Only one range belongs in the answer: the line holding "[2]; ≈ 75 s predicted). -/" through the last line of the records, reproduced as is.

--- Dataset Enclosed Below ---

import Summits.QuantumFields.YangMills.Theorems.BalabanUVNodesN22AtRecordOfTermDataTableGermsLocatedRadiiDilatedMembers
import Summits.QuantumFields.YangMills.Theorems.BalabanUVNodesN22W1RelCentredMembersOfDatumOfLocatedRecords
import Literature.MathematicalPhysics.QuantumFieldTheory.Balaban1983to89.Node00.HistoryTermDatum214LocalGrowthAnalytic
import Summits.MatrixMultiplication.OmegaCensus.STPPSmallPatternKernelSearch122
import Summits.MatrixMultiplication.OmegaCensus.STPPSmallPatternKernelProduct

/-!
# ω-census, `(1,2,2)^4` is infeasible in `ℤ/28` — kernel search, part 11

HONEST FRAMING (pub-omega census; verbatim): lottery ticket; floor = certified bounds/negative ranges.
Census STRUCTURE bookkeeping of the STPP track (seat pub-omega-stpp-3, gen 24; STRUCTURE row B5, the threshold column
`T2(H) = max {k : (1,2,2)^k ⊆ H}`, lower side), not progress on `ω`: small patterns in small groups bound no exponent.

Chunks of `STPP122Neg.search2x (zcode 28) 4` (`decide +kernel`, ≈ 150 s predicted;
first-level codes reduced modulo the stabiliser of the representative in `Aut(ℤ/28)`);
assembled in `STPPSmallPatternNone122K4Z28.lean`.

References: H. Cohn, R. Kleinberg, B. Szegedy, C. Umans, FOCS 2005 (arXiv:math/0511460), Def. 5.1.
-/

set_option Elab.async false  -- several kernel pieces: elaborate sequentially (memory)

namespace Summit.MatrixMultiplication.OmegaCensus

namespace STPP122Neg

open STPP211Neg

/-- Chunked kernel search, `ℤ/28`, `k = 4`, chunk `(y, x1)` = [(14, 268435451)]
(allowed `c'₀` codes [2]; ≈ 75 s predicted). -/
theorem Z28k4p.s30 : search2x (zcode 28) 4 [(14, 268435451)] = true := by
  decide +kernel

/-- Chunked kernel search, `ℤ/28`, `k = 4`, chunk `(y, x1)` = [(14, 268435439)]
(allowed `c'₀` codes [4]; ≈ 75 s predicted). -/
theorem Z28k4p.s31 : search2x (zcode 28) 4 [(14, 268435439)] = true := by
  decide +kernel

end STPP122Neg

end Summit.MatrixMultiplication.OmegaCensus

--- End of Enclosed Dataset ---

Answer to this task
(allowed `c'₀` codes [2]; ≈ 75 s predicted). -/
theorem Z28k4p.s30 : search2x (zcode 28) 4 [(14, 268435451)] = true := by
  decide +kernel

/-- Chunked kernel search, `ℤ/28`, `k = 4`, chunk `(y, x1)` = [(14, 268435439)]
(allowed `c'₀` codes [4]; ≈ 75 s predicted). -/
theorem Z28k4p.s31 : search2x (zcode 28) 4 [(14, 268435439)] = true := by
  decide +kernel

end STPP122Neg

end Summit.MatrixMultiplication.OmegaCensus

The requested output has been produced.